▶ TASK DETAILS
Among the records below, find the line that has "import Mathlib"; from there, give the lines again exactly, and stop after the line that has "D†D, the letters".

▶ SOURCE DATA
****************

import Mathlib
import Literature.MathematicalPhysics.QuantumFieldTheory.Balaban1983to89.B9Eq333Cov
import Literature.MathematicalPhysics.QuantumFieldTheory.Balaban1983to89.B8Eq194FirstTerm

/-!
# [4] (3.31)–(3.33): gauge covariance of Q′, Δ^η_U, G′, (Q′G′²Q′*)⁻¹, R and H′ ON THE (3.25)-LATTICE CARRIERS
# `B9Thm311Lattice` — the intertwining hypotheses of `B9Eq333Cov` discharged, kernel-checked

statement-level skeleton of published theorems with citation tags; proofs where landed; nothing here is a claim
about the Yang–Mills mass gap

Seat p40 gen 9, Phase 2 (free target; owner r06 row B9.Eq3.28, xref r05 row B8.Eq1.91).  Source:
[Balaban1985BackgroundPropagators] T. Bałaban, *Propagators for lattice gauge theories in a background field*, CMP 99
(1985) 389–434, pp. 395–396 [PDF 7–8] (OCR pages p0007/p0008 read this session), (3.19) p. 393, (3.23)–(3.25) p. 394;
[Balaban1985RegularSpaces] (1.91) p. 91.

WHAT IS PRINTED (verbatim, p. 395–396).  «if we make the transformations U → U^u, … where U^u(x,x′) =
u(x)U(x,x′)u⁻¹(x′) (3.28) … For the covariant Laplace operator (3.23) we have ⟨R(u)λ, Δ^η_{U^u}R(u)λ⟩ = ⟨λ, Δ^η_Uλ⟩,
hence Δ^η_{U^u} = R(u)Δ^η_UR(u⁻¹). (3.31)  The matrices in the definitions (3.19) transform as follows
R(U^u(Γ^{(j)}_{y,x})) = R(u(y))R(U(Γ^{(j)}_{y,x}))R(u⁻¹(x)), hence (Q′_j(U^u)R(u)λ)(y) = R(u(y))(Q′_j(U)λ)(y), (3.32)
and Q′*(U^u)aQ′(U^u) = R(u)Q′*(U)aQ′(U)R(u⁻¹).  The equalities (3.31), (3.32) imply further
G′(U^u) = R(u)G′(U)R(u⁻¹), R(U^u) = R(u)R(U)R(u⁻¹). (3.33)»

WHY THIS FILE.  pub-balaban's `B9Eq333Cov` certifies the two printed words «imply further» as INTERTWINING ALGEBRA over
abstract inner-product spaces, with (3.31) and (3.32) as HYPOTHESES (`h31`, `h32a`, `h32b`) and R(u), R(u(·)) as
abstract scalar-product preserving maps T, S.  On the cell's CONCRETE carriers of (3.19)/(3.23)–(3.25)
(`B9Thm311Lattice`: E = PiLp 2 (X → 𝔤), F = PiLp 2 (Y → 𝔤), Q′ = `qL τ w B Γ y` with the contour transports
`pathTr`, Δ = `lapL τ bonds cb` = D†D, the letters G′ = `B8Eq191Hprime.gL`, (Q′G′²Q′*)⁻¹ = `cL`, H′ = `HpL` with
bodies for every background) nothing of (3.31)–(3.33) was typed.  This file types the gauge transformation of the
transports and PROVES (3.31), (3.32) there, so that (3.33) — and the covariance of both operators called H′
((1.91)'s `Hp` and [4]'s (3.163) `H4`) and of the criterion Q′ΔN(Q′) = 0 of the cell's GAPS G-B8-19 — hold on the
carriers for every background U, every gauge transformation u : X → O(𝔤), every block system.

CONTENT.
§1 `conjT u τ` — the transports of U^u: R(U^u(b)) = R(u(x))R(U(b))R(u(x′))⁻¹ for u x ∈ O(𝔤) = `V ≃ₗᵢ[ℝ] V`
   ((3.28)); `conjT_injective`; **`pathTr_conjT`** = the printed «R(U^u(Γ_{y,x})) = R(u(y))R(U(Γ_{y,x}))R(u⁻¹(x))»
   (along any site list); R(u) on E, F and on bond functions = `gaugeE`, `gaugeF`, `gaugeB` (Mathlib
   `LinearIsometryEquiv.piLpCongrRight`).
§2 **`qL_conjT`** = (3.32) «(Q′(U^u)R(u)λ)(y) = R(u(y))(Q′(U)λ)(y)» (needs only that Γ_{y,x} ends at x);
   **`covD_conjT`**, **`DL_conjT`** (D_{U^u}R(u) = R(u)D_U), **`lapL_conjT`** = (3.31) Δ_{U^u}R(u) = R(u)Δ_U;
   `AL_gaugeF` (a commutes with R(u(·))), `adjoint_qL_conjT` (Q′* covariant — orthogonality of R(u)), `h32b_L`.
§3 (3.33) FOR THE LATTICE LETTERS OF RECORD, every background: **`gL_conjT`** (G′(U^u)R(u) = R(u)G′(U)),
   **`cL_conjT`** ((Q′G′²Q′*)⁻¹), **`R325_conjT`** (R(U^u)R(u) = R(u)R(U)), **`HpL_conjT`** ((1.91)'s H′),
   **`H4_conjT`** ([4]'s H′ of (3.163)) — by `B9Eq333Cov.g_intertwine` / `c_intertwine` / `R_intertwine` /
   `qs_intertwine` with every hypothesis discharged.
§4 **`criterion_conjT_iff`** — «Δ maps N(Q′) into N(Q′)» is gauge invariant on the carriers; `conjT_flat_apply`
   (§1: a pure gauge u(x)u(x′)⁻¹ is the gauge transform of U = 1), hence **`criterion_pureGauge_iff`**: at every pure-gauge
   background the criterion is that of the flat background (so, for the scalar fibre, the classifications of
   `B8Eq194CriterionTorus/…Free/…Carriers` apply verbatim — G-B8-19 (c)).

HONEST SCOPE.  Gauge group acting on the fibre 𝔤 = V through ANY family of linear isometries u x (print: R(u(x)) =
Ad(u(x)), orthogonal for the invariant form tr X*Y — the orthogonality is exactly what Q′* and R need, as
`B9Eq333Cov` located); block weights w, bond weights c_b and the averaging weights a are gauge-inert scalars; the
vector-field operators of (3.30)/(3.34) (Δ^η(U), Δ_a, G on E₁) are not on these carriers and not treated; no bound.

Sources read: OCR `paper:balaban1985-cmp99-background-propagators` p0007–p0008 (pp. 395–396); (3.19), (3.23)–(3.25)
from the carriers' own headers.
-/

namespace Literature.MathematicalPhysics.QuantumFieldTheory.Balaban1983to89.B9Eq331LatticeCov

****************

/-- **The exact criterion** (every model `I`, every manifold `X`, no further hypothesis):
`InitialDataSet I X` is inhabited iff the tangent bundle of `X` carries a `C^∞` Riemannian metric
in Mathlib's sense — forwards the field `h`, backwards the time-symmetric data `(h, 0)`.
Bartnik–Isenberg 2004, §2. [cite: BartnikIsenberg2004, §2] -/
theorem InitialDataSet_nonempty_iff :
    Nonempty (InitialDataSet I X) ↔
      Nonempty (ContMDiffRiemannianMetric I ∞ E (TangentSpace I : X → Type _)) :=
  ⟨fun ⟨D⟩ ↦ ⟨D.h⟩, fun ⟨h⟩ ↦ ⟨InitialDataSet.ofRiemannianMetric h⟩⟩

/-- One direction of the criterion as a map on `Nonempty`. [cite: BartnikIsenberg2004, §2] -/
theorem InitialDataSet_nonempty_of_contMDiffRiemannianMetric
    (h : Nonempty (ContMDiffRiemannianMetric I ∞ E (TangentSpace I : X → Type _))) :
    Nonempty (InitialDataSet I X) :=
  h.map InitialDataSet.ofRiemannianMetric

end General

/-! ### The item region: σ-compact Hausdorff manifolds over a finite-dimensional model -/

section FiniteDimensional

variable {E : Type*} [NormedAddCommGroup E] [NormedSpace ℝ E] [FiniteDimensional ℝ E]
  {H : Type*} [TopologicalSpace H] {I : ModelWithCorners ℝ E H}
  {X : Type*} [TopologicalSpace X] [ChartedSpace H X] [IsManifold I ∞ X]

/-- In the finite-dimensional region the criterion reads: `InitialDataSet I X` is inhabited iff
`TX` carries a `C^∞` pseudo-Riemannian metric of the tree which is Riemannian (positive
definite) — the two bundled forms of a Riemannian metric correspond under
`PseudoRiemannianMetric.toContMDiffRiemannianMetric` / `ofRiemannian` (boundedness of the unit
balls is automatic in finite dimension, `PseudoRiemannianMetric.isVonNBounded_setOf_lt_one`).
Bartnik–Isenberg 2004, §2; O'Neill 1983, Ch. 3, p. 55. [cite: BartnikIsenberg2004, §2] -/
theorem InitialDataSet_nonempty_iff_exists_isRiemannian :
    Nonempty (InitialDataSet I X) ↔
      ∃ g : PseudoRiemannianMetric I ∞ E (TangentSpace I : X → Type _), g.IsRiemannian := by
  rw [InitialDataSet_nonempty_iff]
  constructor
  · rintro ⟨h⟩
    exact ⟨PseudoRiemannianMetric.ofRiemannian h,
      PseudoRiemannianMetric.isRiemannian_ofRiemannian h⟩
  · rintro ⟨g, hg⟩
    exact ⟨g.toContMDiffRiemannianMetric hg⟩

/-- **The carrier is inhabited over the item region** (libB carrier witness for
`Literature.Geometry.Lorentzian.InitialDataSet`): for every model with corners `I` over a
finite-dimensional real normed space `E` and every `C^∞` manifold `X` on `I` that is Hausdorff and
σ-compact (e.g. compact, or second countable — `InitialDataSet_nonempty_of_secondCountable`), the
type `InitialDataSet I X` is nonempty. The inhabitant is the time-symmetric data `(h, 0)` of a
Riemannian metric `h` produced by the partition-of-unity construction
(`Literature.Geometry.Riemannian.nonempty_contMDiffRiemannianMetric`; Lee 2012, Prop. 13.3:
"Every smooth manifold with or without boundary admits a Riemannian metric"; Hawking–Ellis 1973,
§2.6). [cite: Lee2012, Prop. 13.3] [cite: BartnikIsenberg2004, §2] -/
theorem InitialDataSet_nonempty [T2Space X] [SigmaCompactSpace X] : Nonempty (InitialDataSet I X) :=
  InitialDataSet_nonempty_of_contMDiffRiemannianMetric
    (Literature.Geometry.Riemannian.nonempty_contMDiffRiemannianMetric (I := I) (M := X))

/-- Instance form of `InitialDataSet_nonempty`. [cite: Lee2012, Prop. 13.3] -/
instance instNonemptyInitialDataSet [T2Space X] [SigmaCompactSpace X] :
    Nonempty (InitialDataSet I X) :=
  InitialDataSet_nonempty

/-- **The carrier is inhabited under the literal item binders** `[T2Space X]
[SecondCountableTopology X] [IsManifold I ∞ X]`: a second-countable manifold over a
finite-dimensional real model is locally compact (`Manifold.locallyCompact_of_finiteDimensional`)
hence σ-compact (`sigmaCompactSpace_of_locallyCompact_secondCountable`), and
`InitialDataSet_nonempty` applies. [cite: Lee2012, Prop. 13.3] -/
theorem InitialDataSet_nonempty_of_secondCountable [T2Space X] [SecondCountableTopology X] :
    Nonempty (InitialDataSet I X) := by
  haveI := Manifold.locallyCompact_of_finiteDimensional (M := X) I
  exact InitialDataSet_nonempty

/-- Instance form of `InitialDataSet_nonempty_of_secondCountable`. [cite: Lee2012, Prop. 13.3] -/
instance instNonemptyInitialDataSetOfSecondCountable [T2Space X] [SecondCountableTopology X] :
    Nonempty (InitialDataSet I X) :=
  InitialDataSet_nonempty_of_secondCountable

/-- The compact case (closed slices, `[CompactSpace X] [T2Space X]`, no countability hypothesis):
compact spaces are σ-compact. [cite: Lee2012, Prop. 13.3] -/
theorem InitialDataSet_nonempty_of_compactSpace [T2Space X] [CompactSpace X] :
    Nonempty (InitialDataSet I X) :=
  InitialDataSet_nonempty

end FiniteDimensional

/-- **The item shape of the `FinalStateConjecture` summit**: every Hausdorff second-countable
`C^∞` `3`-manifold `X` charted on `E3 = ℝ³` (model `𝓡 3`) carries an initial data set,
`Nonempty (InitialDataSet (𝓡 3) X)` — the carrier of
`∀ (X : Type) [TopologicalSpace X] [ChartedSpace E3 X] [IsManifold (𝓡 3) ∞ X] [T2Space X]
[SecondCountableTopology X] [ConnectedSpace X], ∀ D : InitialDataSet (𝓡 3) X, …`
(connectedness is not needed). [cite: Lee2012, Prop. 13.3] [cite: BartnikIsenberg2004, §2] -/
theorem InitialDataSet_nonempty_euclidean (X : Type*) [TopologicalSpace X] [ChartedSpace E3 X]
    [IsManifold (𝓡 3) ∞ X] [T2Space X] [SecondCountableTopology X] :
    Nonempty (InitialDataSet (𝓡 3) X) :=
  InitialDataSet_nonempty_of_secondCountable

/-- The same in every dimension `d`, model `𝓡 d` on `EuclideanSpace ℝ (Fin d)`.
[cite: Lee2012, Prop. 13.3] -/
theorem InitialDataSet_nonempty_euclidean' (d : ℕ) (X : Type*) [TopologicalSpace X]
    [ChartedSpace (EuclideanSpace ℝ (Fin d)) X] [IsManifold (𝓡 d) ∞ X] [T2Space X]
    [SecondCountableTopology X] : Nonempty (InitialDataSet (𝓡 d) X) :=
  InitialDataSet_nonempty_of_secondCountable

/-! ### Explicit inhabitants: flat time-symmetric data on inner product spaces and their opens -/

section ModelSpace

****************

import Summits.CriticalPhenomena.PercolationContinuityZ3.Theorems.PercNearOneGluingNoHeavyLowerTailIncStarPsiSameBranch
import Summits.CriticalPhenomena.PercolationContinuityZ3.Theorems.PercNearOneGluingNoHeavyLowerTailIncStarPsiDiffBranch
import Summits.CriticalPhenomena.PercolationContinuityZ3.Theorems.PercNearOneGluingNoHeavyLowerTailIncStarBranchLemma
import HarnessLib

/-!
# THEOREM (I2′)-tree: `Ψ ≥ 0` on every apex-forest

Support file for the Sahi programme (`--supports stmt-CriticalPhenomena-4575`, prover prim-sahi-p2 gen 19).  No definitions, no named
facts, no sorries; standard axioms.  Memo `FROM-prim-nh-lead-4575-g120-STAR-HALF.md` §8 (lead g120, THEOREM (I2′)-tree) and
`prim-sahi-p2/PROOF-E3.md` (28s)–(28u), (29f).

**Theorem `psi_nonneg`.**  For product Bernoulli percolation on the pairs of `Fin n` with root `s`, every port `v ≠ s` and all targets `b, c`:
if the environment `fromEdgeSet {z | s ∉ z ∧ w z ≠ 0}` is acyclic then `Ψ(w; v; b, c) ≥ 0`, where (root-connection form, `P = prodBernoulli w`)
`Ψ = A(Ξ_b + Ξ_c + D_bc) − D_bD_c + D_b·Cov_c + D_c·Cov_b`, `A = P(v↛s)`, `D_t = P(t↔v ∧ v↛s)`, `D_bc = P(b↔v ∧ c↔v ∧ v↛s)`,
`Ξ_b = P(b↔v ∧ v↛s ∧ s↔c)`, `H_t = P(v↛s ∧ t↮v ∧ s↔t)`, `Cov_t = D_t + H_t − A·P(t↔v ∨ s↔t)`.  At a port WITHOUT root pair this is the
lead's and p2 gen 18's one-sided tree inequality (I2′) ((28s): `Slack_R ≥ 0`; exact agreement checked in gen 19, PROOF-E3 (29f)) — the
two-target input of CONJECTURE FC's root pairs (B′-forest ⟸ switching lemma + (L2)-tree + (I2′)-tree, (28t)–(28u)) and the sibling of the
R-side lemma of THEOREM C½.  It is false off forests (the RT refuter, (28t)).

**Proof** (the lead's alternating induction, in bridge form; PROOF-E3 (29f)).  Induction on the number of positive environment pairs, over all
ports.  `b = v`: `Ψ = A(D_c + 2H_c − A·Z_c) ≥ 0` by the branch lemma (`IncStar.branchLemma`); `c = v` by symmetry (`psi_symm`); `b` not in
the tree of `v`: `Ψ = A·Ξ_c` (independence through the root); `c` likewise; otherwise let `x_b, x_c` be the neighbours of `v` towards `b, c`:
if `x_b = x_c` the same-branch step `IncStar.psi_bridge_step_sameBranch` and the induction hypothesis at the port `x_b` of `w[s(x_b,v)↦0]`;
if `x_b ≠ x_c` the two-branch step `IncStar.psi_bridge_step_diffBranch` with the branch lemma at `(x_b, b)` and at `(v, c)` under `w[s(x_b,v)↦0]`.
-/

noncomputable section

****************

▶ OUTPUT OF THE TASK
import Mathlib
import Literature.MathematicalPhysics.QuantumFieldTheory.Balaban1983to89.B9Eq333Cov
import Literature.MathematicalPhysics.QuantumFieldTheory.Balaban1983to89.B8Eq194FirstTerm

/-!
# [4] (3.31)–(3.33): gauge covariance of Q′, Δ^η_U, G′, (Q′G′²Q′*)⁻¹, R and H′ ON THE (3.25)-LATTICE CARRIERS
# `B9Thm311Lattice` — the intertwining hypotheses of `B9Eq333Cov` discharged, kernel-checked

statement-level skeleton of published theorems with citation tags; proofs where landed; nothing here is a claim
about the Yang–Mills mass gap

Seat p40 gen 9, Phase 2 (free target; owner r06 row B9.Eq3.28, xref r05 row B8.Eq1.91).  Source:
[Balaban1985BackgroundPropagators] T. Bałaban, *Propagators for lattice gauge theories in a background field*, CMP 99
(1985) 389–434, pp. 395–396 [PDF 7–8] (OCR pages p0007/p0008 read this session), (3.19) p. 393, (3.23)–(3.25) p. 394;
[Balaban1985RegularSpaces] (1.91) p. 91.

WHAT IS PRINTED (verbatim, p. 395–396).  «if we make the transformations U → U^u, … where U^u(x,x′) =
u(x)U(x,x′)u⁻¹(x′) (3.28) … For the covariant Laplace operator (3.23) we have ⟨R(u)λ, Δ^η_{U^u}R(u)λ⟩ = ⟨λ, Δ^η_Uλ⟩,
hence Δ^η_{U^u} = R(u)Δ^η_UR(u⁻¹). (3.31)  The matrices in the definitions (3.19) transform as follows
R(U^u(Γ^{(j)}_{y,x})) = R(u(y))R(U(Γ^{(j)}_{y,x}))R(u⁻¹(x)), hence (Q′_j(U^u)R(u)λ)(y) = R(u(y))(Q′_j(U)λ)(y), (3.32)
and Q′*(U^u)aQ′(U^u) = R(u)Q′*(U)aQ′(U)R(u⁻¹).  The equalities (3.31), (3.32) imply further
G′(U^u) = R(u)G′(U)R(u⁻¹), R(U^u) = R(u)R(U)R(u⁻¹). (3.33)»

WHY THIS FILE.  pub-balaban's `B9Eq333Cov` certifies the two printed words «imply further» as INTERTWINING ALGEBRA over
abstract inner-product spaces, with (3.31) and (3.32) as HYPOTHESES (`h31`, `h32a`, `h32b`) and R(u), R(u(·)) as
abstract scalar-product preserving maps T, S.  On the cell's CONCRETE carriers of (3.19)/(3.23)–(3.25)
(`B9Thm311Lattice`: E = PiLp 2 (X → 𝔤), F = PiLp 2 (Y → 𝔤), Q′ = `qL τ w B Γ y` with the contour transports
`pathTr`, Δ = `lapL τ bonds cb` = D†D, the letters G′ = `B8Eq191Hprime.gL`, (Q′G′²Q′*)⁻¹ = `cL`, H′ = `HpL` with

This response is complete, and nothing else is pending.